The opinion of the court was delivered by
Schoonover, J.:This action was brought by the plaintiff in error in the district court of Greeley county, on two school-district warrants issued by the defendant school district on October 1, 1891, payable to W. G. Shaffer, the plaintiff, in one year from date, in the sum of $700 and $50, respectively. The petition alleged the incorporation of the district, the due and re'gular issuing of the warrants by the officers of the district, and that the issue of the warrants was afterwards ratified by a school-district meeting, and that plaintiff was the owner and holder of the warrants, a copy of them being set out as a part of the petition. The defendant demurred to the petition and the demurrer was overruled. At the July term, 1895, of court, and before the issues were made up, the plaintiff, by leave *752of court, amended his petition by filing a supplemental petition setting up the passage of an act of the legislature of 1895, entitled “An act legalizing the issue of certain school warrants therein named,” being chapter 356 of the Laws of 1895, which act of the legislature was passed after the commencement of the suit. To that supplemental petition the defendant demurred, and the demurrer was sustained by the court.
The principal question in the case is, Did the trial court err in sustaining a demurrer to the supplemental petition, showing the passage of an act of the legislature legalizing the issue of the warrants sued on? The title of the act in question is : “An act legalizing the issue of certain school wai’rants therein named.” The act says, “ and said warrants are made legal and valid claims against said school district.” The school district had no power to issue the warrants. The legislature had the right to give it that power. Then, if there was an equitable obligation on the school district to pay these warrants, the legislature could pass an act legalizing them and making them valid claims against the'school district. That is, it could put the school district in such a position that it could not plead ultra vires and avoid the warrants on the technical ground that it had no authority to issue them, when in fact it realized a benefit from the money for which they were issued. This act simply puts the school district in the same position that it would have been in had it been able to issue the warrants when it did so. They are legal on their face, in that the law may be read into them, and people looking at them can say they are prima facie legal, because the school district had the authority to issue warrants for this purpose.

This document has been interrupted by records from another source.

/-- **Regularity criterion under the window law.** Classical solution on `[0,T)` (`ν > 0`), Leray–Hopf
on `[0,T]`, window law `∫_a^b ∫ |curl u|² ≤ K √(b − a)` (`K ≥ 0`): there are `η₁, ϱ₁ > 0` such that for
every `x` and every `ϱ ∈ (0, ϱ₁)` with `∫_{T−ϱ²/ν}^{T} ∫_{B_ϱ(x)} |∇u|_F² ≤ η₁ ϱ`, the velocity is bounded
on `[T − r², T) × B_r(x)` for some `r > 0`. [cite: CaffarelliKohnNirenberg1982, Proposition 1]
[cite: Seregin2006, Lemma 2.1 (a) (arXiv:math/0607537 §2)] -/
theorem bounded_near_of_small_dissipation (hν : 0 < ν) (hT : 0 < T)
    (hsol : IsClassicalNSSolutionOn (Ico 0 T) ν 0 u p) (hLH : IsLerayHopfOn T ν 0 (u 0) u)
    {K : ℝ} (hK : 0 ≤ K)
    (hwin : ∀ a b : ℝ, 0 ≤ a → a ≤ b → b ≤ T →
      ∫⁻ t in Ioo a b, ∫⁻ x, ‖curl (u t) x‖ₑ ^ 2 ≤ ENNReal.ofReal (K * Real.sqrt (b - a))) :
    ∃ η₁ ϱ₁ : ℝ, 0 < η₁ ∧ 0 < ϱ₁ ∧ ∀ (x : EuclideanSpace ℝ (Fin 3)), ∀ ϱ ∈ Ioo 0 ϱ₁,
      ∫⁻ w in Ioo (T - ν⁻¹ * ϱ ^ 2) T ×ˢ ball x ϱ,
          ENNReal.ofReal (frobeniusNormSq (fderiv ℝ (u w.1) w.2)) ≤ ENNReal.ofReal (η₁ * ϱ) →
      ∃ r : ℝ, 0 < r ∧ ∃ A : ℝ, ∀ t ∈ Ico (T - r ^ 2) T, ∀ y ∈ ball x r, ‖u t y‖ ≤ A := by
  -- ### the unit-viscosity rescaling `v = α • stPull α 1 0 0 u`, `α = ν⁻¹`
  set α : ℝ := ν⁻¹ with hα
  have hαpos : 0 < α := inv_pos.2 hν
  have hαν : α * ν = 1 := by rw [hα, inv_mul_cancel₀ hν.ne']
  have hνα : ν * α = 1 := by rw [mul_comm, hαν]
  have hβeq : α = α * 1 := (mul_one α).symm
  set Sl : TopologicalSpace.Opens (ℝ × EuclideanSpace ℝ (Fin 3)) :=
    ⟨Ioo 0 T ×ˢ univ, isOpen_Ioo.prod isOpen_univ⟩ with hSldef
  have hSlsub : (Sl : Set (ℝ × EuclideanSpace ℝ (Fin 3))) ⊆ Ioo 0 T ×ˢ univ := Subset.rfl
  set q : ℝ → EuclideanSpace ℝ (Fin 3) → ℝ := fun t x => p t x - (p t 0 - normalisedPressure (u t) 0)
    with hq
  have hsw : IsSuitableWeakSolutionOn (stPreimage α 1 0 0 Sl) 1 0 (α • stPull α 1 0 0 u)
      (α ^ 2 • stPull α 1 0 0 q) := by
    have h0 := (SereginSverak2002.isSuitableWeakSolutionOn_gauge_of_classical hν hT hsol hLH Sl
      hSlsub).stRescale hαpos one_pos hβeq 0 0
    have hvisc : α * ν / 1 = 1 := by rw [div_one, hαν]
    have hforce : ((α ^ 2 * 1) • stPull α 1 0 0 (0 : ℝ → EuclideanSpace ℝ (Fin 3) →
        EuclideanSpace ℝ (Fin 3))) = 0 := by
      funext s y; simp [stPull]
    rw [hvisc, hforce] at h0
    exact h0
  have hGv : HasWeakSpatialGradientOn (stPreimage α 1 0 0 Sl) (α • stPull α 1 0 0 u)
      ((α * 1) • stPull α 1 0 0 fun t x => fderiv ℝ (u t) x) :=
    (hasWeakSpatialGradientOn_of_contDiffOn isOpen_Ioo hSlsub
      ((SereginSverak2002.classical_Ioo hsol).smooth_velocity.of_le (by norm_cast))).stRescale
      α hαpos one_pos 0 0
  -- cylinders `Q_ρ(τ, x)` with `ρ² ≤ τ ≤ ν T` lie in the rescaled slab
  have hcyl : ∀ (τ ρ : ℝ) (x : EuclideanSpace ℝ (Fin 3)), ρ ^ 2 ≤ τ → τ ≤ ν * T →
      parabolicCylinder ρ ((τ, x) : ℝ × EuclideanSpace ℝ (Fin 3)) ⊆
        ((stPreimage α 1 0 0 Sl : TopologicalSpace.Opens (ℝ × EuclideanSpace ℝ (Fin 3))) :
          Set (ℝ × EuclideanSpace ℝ (Fin 3))) := by
    intro τ ρ x hρτ hτT w hw
    rw [mem_parabolicCylinder] at hw
    change stAffine α 1 0 0 w ∈ Ioo 0 T ×ˢ (univ : Set (EuclideanSpace ℝ (Fin 3)))
    rw [mem_prod, stAffine_fst]
    have hw1 : 0 < w.1 := by nlinarith [hw.1.1, sq_nonneg ρ]
    have hw2 : α * w.1 < α * (ν * T) := mul_lt_mul_of_pos_left (lt_of_lt_of_le hw.1.2 hτT) hαpos
    have e : α * (ν * T) = T := by rw [← mul_assoc, hαν, one_mul]
    refine ⟨⟨by nlinarith [mul_pos hαpos hw1], by linarith⟩, mem_univ _⟩
  -- ### the constants
  set r₁ : ℝ := min 1 (Real.sqrt (ν * T / 2)) with hr₁
  have hr₁pos : 0 < r₁ := lt_min one_pos (Real.sqrt_pos.2 (by positivity))
  have hr₁sq : r₁ ^ 2 ≤ ν * T / 2 := by
    have h1 : r₁ ≤ Real.sqrt (ν * T / 2) := min_le_right _ _
    have h2 := pow_le_pow_left₀ hr₁pos.le h1 2
    rwa [Real.sq_sqrt (by positivity)] at h2
  have hr₁0 : ENNReal.ofReal r₁ ≠ 0 := (ENNReal.ofReal_pos.2 hr₁pos).ne'
  set E₀ : ℝ := VectorCalculus.kineticEnergy (u 0) with hE₀
  set A₀e : ℝ≥0∞ := (ENNReal.ofReal r₁)⁻¹ * (‖α‖ₑ ^ 2 * ENNReal.ofReal (2 * E₀)) with hA₀e
  have hA₀top : A₀e ≠ ⊤ := ENNReal.mul_ne_top (ENNReal.inv_ne_top.2 hr₁0)
    (ENNReal.mul_ne_top (by simp) ENNReal.ofReal_ne_top)
  set Pq : ℝ≥0∞ := ‖α ^ 2‖ₑ ^ (3 / 2 : ℝ) *
      ENNReal.ofReal (α * (1 : ℝ) ^ Module.finrank ℝ (EuclideanSpace ℝ (Fin 3)))⁻¹ *
      ∫⁻ z in Ioo 0 T ×ˢ (univ : Set (EuclideanSpace ℝ (Fin 3))), ‖q z.1 z.2‖ₑ ^ (3 / 2 : ℝ) with hPq
  have hPqtop : Pq ≠ ⊤ :=
    ENNReal.mul_ne_top (ENNReal.mul_ne_top (ENNReal.rpow_ne_top_of_nonneg (by norm_num) enorm_ne_top)
      ENNReal.ofReal_ne_top) (SereginSverak2002.lintegral_slab_gauged_pressure_lt_top hν hT hsol hLH).ne
  set D₀e : ℝ≥0∞ := (ENNReal.ofReal r₁ ^ 2)⁻¹ * Pq with hD₀e
  have hD₀top : D₀e ≠ ⊤ := ENNReal.mul_ne_top (ENNReal.inv_ne_top.2 (pow_ne_zero _ hr₁0)) hPqtop
  set KE : ℝ := α * Real.sqrt α * K with hKE
  have hKE0 : 0 ≤ KE := by positivity
  obtain ⟨KS, hKS⟩ :=
    Seregin2020.scaledEnergies_bounded_of_cknE_le_unif KE.toNNReal A₀e.toNNReal D₀e.toNNReal
  have hcont : ContinuousOn (uncurry u) (Ico 0 T ×ˢ (univ : Set (EuclideanSpace ℝ (Fin 3)))) :=
    SereginSverak2002.continuousOn_uncurry hsol
  have hανT : α * (ν * T) = T := by rw [← mul_assoc, hαν, one_mul]
  -- the physical cylinder behind `Q_r(νT, x)`
  have hpre : ∀ (r : ℝ) (x : EuclideanSpace ℝ (Fin 3)),
      stAffine α 1 0 0 ⁻¹' (Ioo (α * (ν * T - r ^ 2)) (α * (ν * T)) ×ˢ ball x r) =
        parabolicCylinder r ((ν * T, x) : ℝ × EuclideanSpace ℝ (Fin 3)) := by
    intro r x
    ext w
    simp only [mem_preimage, mem_prod, stAffine_fst, stAffine_snd, mem_parabolicCylinder, mem_Ioo,
      mem_ball, zero_add, one_smul]
    constructor
    · rintro ⟨⟨h1, h2⟩, h3⟩
      exact ⟨⟨lt_of_mul_lt_mul_left h1 hαpos.le, lt_of_mul_lt_mul_left h2 hαpos.le⟩, h3⟩
    · rintro ⟨⟨h1, h2⟩, h3⟩
      exact ⟨⟨mul_lt_mul_of_pos_left h1 hαpos, mul_lt_mul_of_pos_left h2 hαpos⟩, h3⟩
  -- the dissipation quantum at level `KS`, target `1`
  obtain ⟨η, ϑ, hη, hϑ, hϑ1, Hq⟩ := EnstrophyQuarterLaw.DissipationQuantum.small_of_cknE_le KS one_pos
  -- ### the claim
  refine ⟨ν * η, r₁ / 2, by positivity, by positivity, ?_⟩
  intro x ϱ hϱ hdiss
  obtain ⟨τ, hτ⟩ : ∃ τ : ℝ, τ = ν * T := ⟨_, rfl⟩
  have hτT : τ ≤ ν * T := hτ.le
  have hτ₁ : r₁ ^ 2 ≤ τ := by rw [hτ]; linarith [hr₁sq, mul_pos hν hT]
  set z : ℝ × EuclideanSpace ℝ (Fin 3) := (τ, x) with hz
  have hzsub := hcyl τ r₁ x hτ₁ hτT
  -- (i) the top-scale energy bound `A(r₁) ≤ A₀`
  have hA : cknAEss r₁ z (α • stPull α 1 0 0 u) ≤ A₀e := by
    unfold cknAEss
    refine essSup_le_of_ae_le _ ?_
    filter_upwards [ae_restrict_mem measurableSet_Ioo] with s hs
    have hs' : z.1 - r₁ ^ 2 < s ∧ s < z.1 := hs
    have hs0 : 0 < s := by simp only [hz] at hs'; linarith [hs'.1]
    have hsT : α * s ∈ Icc 0 T := by
      refine ⟨by positivity, ?_⟩
      have h1 : α * s ≤ α * (ν * T) :=
        mul_le_mul_of_nonneg_left ((show s < τ by simpa [hz] using hs'.2).le.trans hτT) hαpos.le
      rw [← mul_assoc, hαν, one_mul] at h1
      exact h1
    refine mul_le_mul' le_rfl ?_
    calc ∫⁻ y in ball z.2 r₁, ‖(α • stPull α 1 0 0 u) s y‖ₑ ^ 2
        = ∫⁻ y in ball z.2 r₁, ‖α‖ₑ ^ 2 * ‖u (α * s) y‖ₑ ^ 2 := by
          refine lintegral_congr fun y => ?_
          rw [smul_stPull_apply, enorm_smul, mul_pow, zero_add, zero_add, one_smul]
      _ = ‖α‖ₑ ^ 2 * ∫⁻ y in ball z.2 r₁, ‖u (α * s) y‖ₑ ^ 2 := by
          rw [lintegral_const_mul' _ _ (by simp)]
      _ ≤ ‖α‖ₑ ^ 2 * ∫⁻ y, ‖u (α * s) y‖ₑ ^ 2 := mul_le_mul' le_rfl (setLIntegral_le_lintegral _ _)
      _ ≤ ‖α‖ₑ ^ 2 * ENNReal.ofReal (2 * E₀) :=
          mul_le_mul' le_rfl (hLH.lintegral_enorm_sq_le hν.le hsT)
  -- (ii) the top-scale pressure bound `D(r₁) ≤ D₀` (global `L^{3/2}` budget of the gauged pressure)
  have hD : cknD r₁ z (α ^ 2 • stPull α 1 0 0 q) ≤ D₀e := by
    unfold cknD
    refine mul_le_mul' le_rfl ?_
    calc ∫⁻ w in parabolicCylinder r₁ z, ‖(α ^ 2 • stPull α 1 0 0 q) w.1 w.2‖ₑ ^ (3 / 2 : ℝ)
        ≤ ∫⁻ w in stAffine α 1 0 0 ⁻¹' (Ioo 0 T ×ˢ (univ : Set (EuclideanSpace ℝ (Fin 3)))),
            ‖(α ^ 2 • stPull α 1 0 0 q) w.1 w.2‖ₑ ^ (3 / 2 : ℝ) :=
          lintegral_mono_set hzsub
      _ = Pq := by
          rw [hPq, setLIntegral_enorm_rpow_stRescale hαpos one_pos 0 0 (α ^ 2) q _ (by norm_num)]
  -- (iii) the scaled dissipation `E(r) ≤ KE` on every sub-scale, from the window law
  have hE : ∀ r ∈ Ioc (0 : ℝ) r₁,
      cknE r z ((α * 1) • stPull α 1 0 0 fun t x => fderiv ℝ (u t) x) ≤ ENNReal.ofReal KE := by
    intro r hr
    refine HolderBridge.cknE_le_of_lintegral_le z hr.1 ?_
    have hr2τ : r ^ 2 ≤ τ := (pow_le_pow_left₀ hr.1.le hr.2 2).trans hτ₁
    have ha : 0 ≤ α * (τ - r ^ 2) := mul_nonneg hαpos.le (sub_nonneg.2 hr2τ)
    have hab : α * (τ - r ^ 2) ≤ α * τ := by nlinarith [sq_nonneg r]
    have hb : α * τ ≤ T := by
      have h1 : α * τ ≤ α * (ν * T) := mul_le_mul_of_nonneg_left hτT hαpos.le
      rwa [← mul_assoc, hαν, one_mul] at h1
    -- the cylinder is the preimage of the physical cylinder `(α(τ - r²), ατ) × B(x, r)`
    have hpre : stAffine α 1 0 0 ⁻¹'
        (Ioo (α * (τ - r ^ 2)) (α * τ) ×ˢ ball x r) = parabolicCylinder r z := by
      ext w
      simp only [mem_preimage, mem_prod, stAffine_fst, stAffine_snd, mem_parabolicCylinder, mem_Ioo,
        mem_ball, zero_add, one_smul, hz]
      constructor
      · rintro ⟨⟨h1, h2⟩, h3⟩
        exact ⟨⟨by nlinarith, lt_of_mul_lt_mul_left h2 hαpos.le⟩, h3⟩
      · rintro ⟨⟨h1, h2⟩, h3⟩
        exact ⟨⟨by nlinarith, mul_lt_mul_of_pos_left h2 hαpos⟩, h3⟩
    have hwin_cyl := HolderBridge.lintegral_cylinder_frobeniusNormSq_le_of_window hν hsol hLH ha hb
      (hwin _ _ ha hab hb) (ball x r)
    rw [← hpre, setLIntegral_frobeniusNormSq_stRescale hαpos one_pos 0 0 (α * 1)
      (fun t x => fderiv ℝ (u t) x) _]
    refine (mul_le_mul' le_rfl hwin_cyl).trans (le_of_eq ?_)
    rw [show α * τ - α * (τ - r ^ 2) = α * r ^ 2 by ring, Real.sqrt_mul hαpos.le,
      Real.sqrt_sq hr.1.le, mul_one, one_pow, mul_one,
      ← ENNReal.ofReal_mul (sq_nonneg _), ← ENNReal.ofReal_mul (by positivity)]
    congr 1
    rw [hKE]
    field_simp
  -- (iv) Seregin's centre-uniform Morrey estimate at the centre `z`, radius `r₁`: all `R ≤ r₁/2`
  have hS : ∀ R ∈ Ioc (0 : ℝ) (r₁ / 2),
      cknAEss R z (α • stPull α 1 0 0 u) +
        cknE R z ((α * 1) • stPull α 1 0 0 fun t x => fderiv ℝ (u t) x) +
        cknC R z (α • stPull α 1 0 0 u) + cknD R z (α ^ 2 • stPull α 1 0 0 q) ≤ KS := fun R hR =>
    hKS _ _ _ _ hsw hGv z r₁ hr₁pos hzsub
      (hA.trans (ENNReal.coe_toNNReal hA₀top).symm.le) (hD.trans (ENNReal.coe_toNNReal hD₀top).symm.le)
      (fun r hr => (hE r hr).trans (le_of_eq rfl)) R hR
  have hϱ2 : ϱ ∈ Ioc (0 : ℝ) (r₁ / 2) := ⟨hϱ.1, hϱ.2.le⟩
  have hAϱ : cknAEss ϱ z (α • stPull α 1 0 0 u) ≤ KS :=
    le_trans (le_trans (le_trans le_self_add le_self_add) le_self_add) (hS ϱ hϱ2)
  have hDϱ : ∀ r' ∈ Ioc (0 : ℝ) ϱ, cknD r' z (α ^ 2 • stPull α 1 0 0 q) ≤ KS := fun r' hr' =>
    le_trans le_add_self (hS r' ⟨hr'.1, hr'.2.trans hϱ2.2⟩)
  have hϱr₁ : ϱ ≤ r₁ := by linarith [hϱ.2, hr₁pos]
  have hϱτ : ϱ ^ 2 ≤ τ := (pow_le_pow_left₀ hϱ.1.le hϱr₁ 2).trans hτ₁
  have hzQ : parabolicCylinder ϱ z ⊆
      ((stPreimage α 1 0 0 Sl : TopologicalSpace.Opens (ℝ × EuclideanSpace ℝ (Fin 3))) :
        Set (ℝ × EuclideanSpace ℝ (Fin 3))) := hcyl _ _ x hϱτ hτT
  -- `E(ϱ) ≤ η` from the small physical dissipation
  have hEϱ : cknE ϱ z ((α * 1) • stPull α 1 0 0 fun t x => fderiv ℝ (u t) x) ≤ ENNReal.ofReal η := by
    refine HolderBridge.cknE_le_of_lintegral_le z hϱ.1 ?_
    rw [hz, hτ, ← hpre ϱ x, setLIntegral_frobeniusNormSq_stRescale hαpos one_pos 0 0 (α * 1)
      (fun t x => fderiv ℝ (u t) x) _]
    simp only [finrank_euclideanSpace_fin, one_pow, mul_one]
    have e0 : α * (ν * T - ϱ ^ 2) = T - α * ϱ ^ 2 := by rw [mul_sub, hανT]
    rw [e0, hανT]
    calc ENNReal.ofReal (α ^ 2) * ENNReal.ofReal α⁻¹ *
          ∫⁻ w in Ioo (T - α * ϱ ^ 2) T ×ˢ ball x ϱ,
            ENNReal.ofReal (frobeniusNormSq (fderiv ℝ (u w.1) w.2))
        ≤ ENNReal.ofReal (α ^ 2) * ENNReal.ofReal α⁻¹ * ENNReal.ofReal (ν * η * ϱ) :=
          mul_le_mul' le_rfl hdiss
      _ = ENNReal.ofReal (η * ϱ) := by
          rw [← ENNReal.ofReal_mul (sq_nonneg _), ← ENNReal.ofReal_mul (by positivity)]
          congr 1
          have e1 : α ^ 2 * α⁻¹ = α := by
            rw [pow_two, mul_assoc, mul_inv_cancel₀ hαpos.ne', mul_one]
          rw [e1]
          calc α * (ν * η * ϱ) = (α * ν) * (η * ϱ) := by ring
            _ = η * ϱ := by rw [hαν, one_mul]
  -- the quantum: `|v| ≤ 1/(ϑϱ)` a.e. on `Q_{ϑϱ/2}(z)`
  have hsmall := Hq _ _ _ _ hsw hGv z ϱ hϱ.1 hzQ hAϱ hDϱ hEϱ
  -- un-zoom to the physical cylinder `U`
  set ρ' : ℝ := ϑ * ϱ / 2 with hρ'
  have hρ'pos : 0 < ρ' := by rw [hρ']; exact div_pos (mul_pos hϑ hϱ.1) two_pos
  set U : Set (ℝ × EuclideanSpace ℝ (Fin 3)) :=
    Ioo (α * (ν * T - ρ' ^ 2)) (α * (ν * T)) ×ˢ ball x ρ' with hU
  have hsmall' : ∀ᵐ w ∂(volume.restrict (stAffine α 1 0 0 ⁻¹' U)),
      ‖u (stAffine α 1 0 0 w).1 (stAffine α 1 0 0 w).2‖ ≤ ν * (1 / (ϑ * ϱ)) := by
    rw [hU, hpre ρ' x, ← hτ, ← hz]
    filter_upwards [hsmall] with w hw
    rw [stAffine_fst, stAffine_snd]
    have ev : (α • stPull α 1 0 0 u) w.1 w.2 = α • u (0 + α * w.1) (0 + (1 : ℝ) • w.2) :=
      smul_stPull_apply α α 1 0 0 u _ _
    rw [ev, norm_smul, Real.norm_of_nonneg hαpos.le] at hw
    have h := mul_le_mul_of_nonneg_left hw hν.le
    rwa [← mul_assoc, hνα, one_mul] at h
  have hphys : ∀ᵐ w ∂(volume.restrict U), ‖u w.1 w.2‖ ≤ ν * (1 / (ϑ * ϱ)) :=
    ae_restrict_of_ae_restrict_preimage_stAffine
      (P := fun w : ℝ × EuclideanSpace ℝ (Fin 3) => ‖u w.1 w.2‖ ≤ ν * (1 / (ϑ * ϱ)))
      hαpos one_pos 0 0 hsmall'
  -- every point of `U`, by continuity
  have hUopen : IsOpen U := isOpen_Ioo.prod isOpen_ball
  have hρ'ϱ : ρ' ≤ ϱ := by
    rw [hρ']
    have : ϑ * ϱ ≤ 1 * ϱ := mul_le_mul_of_nonneg_right hϑ1 hϱ.1.le
    linarith
  have hαr₁T : α * r₁ ^ 2 ≤ T := by
    have h1 : α * r₁ ^ 2 ≤ α * (ν * T / 2) := mul_le_mul_of_nonneg_left hr₁sq hαpos.le
    have e : α * (ν * T / 2) = T / 2 := by rw [mul_div_assoc', hανT]
    linarith
  have hαρ' : α * ρ' ^ 2 ≤ T := by
    have h1 : ρ' ^ 2 ≤ r₁ ^ 2 := pow_le_pow_left₀ hρ'pos.le (hρ'ϱ.trans hϱr₁) 2
    have h2 : α * ρ' ^ 2 ≤ α * r₁ ^ 2 := mul_le_mul_of_nonneg_left h1 hαpos.le
    exact h2.trans hαr₁T
  have hUlow : 0 ≤ α * (ν * T - ρ' ^ 2) := by rw [mul_sub, hανT]; linarith
  have hUsub : U ⊆ Ico 0 T ×ˢ (univ : Set (EuclideanSpace ℝ (Fin 3))) := by
    intro w hw
    rw [hU, mem_prod, mem_Ioo] at hw
    exact ⟨⟨hUlow.trans hw.1.1.le, by rw [← hανT]; exact hw.1.2⟩, mem_univ _⟩
  have hpt := CountQuarterLaw.norm_le_of_ae_of_continuousOn hUopen (hcont.mono hUsub) hphys
  -- the final cylinder `[T − r², T) × B_r(x)` with `r = ρ' min(1, √α)/2` lies in `U`
  set r : ℝ := ρ' * min 1 (Real.sqrt α) / 2 with hr
  have hm0 : 0 < min 1 (Real.sqrt α) := lt_min one_pos (Real.sqrt_pos.2 hαpos)
  have hm1 : min 1 (Real.sqrt α) ≤ 1 := min_le_left _ _
  have hmα : min 1 (Real.sqrt α) ^ 2 ≤ α := by
    have h := pow_le_pow_left₀ hm0.le (min_le_right 1 (Real.sqrt α)) 2
    rwa [Real.sq_sqrt hαpos.le] at h
  have hrpos : 0 < r := by rw [hr]; positivity
  have hrρ' : r < ρ' := by
    rw [hr]
    have : ρ' * min 1 (Real.sqrt α) ≤ ρ' * 1 := mul_le_mul_of_nonneg_left hm1 hρ'pos.le
    linarith
  have hr2 : r ^ 2 < α * ρ' ^ 2 := by
    have e : r ^ 2 = ρ' ^ 2 * min 1 (Real.sqrt α) ^ 2 / 4 := by rw [hr]; ring
    rw [e]
    have h1 : ρ' ^ 2 * min 1 (Real.sqrt α) ^ 2 ≤ ρ' ^ 2 * α :=
      mul_le_mul_of_nonneg_left hmα (sq_nonneg _)
    have h2 : 0 < α * ρ' ^ 2 := by positivity
    linarith
  refine ⟨r, hrpos, ν * (1 / (ϑ * ϱ)), fun t ht y hy => ?_⟩
  have hty : ((t, y) : ℝ × EuclideanSpace ℝ (Fin 3)) ∈ U := by
    rw [hU, mem_prod, mem_Ioo]
    refine ⟨⟨?_, by rw [hανT]; exact ht.2⟩, ball_subset_ball hrρ'.le hy⟩
    rw [mul_sub, hανT]
    linarith [ht.1]
  exact hpt (t, y) hty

*753The passage of the act legalizing the issue of the warrants sued on is a fact material to the case, arising since the filing of the original petition, and on notice, and 'on such terms as the trial court might prescribe, it was proper so to allege in a supplemental petition. The demurrer to the supplemental petition should not have been sustained. The plaintiff should have a trial on the warrants the same as if the school district had the authority to issue them, subject to all legal defenses.'
Numerous errors are assigned, but for the reasons given the judgment of the district court will be reversed.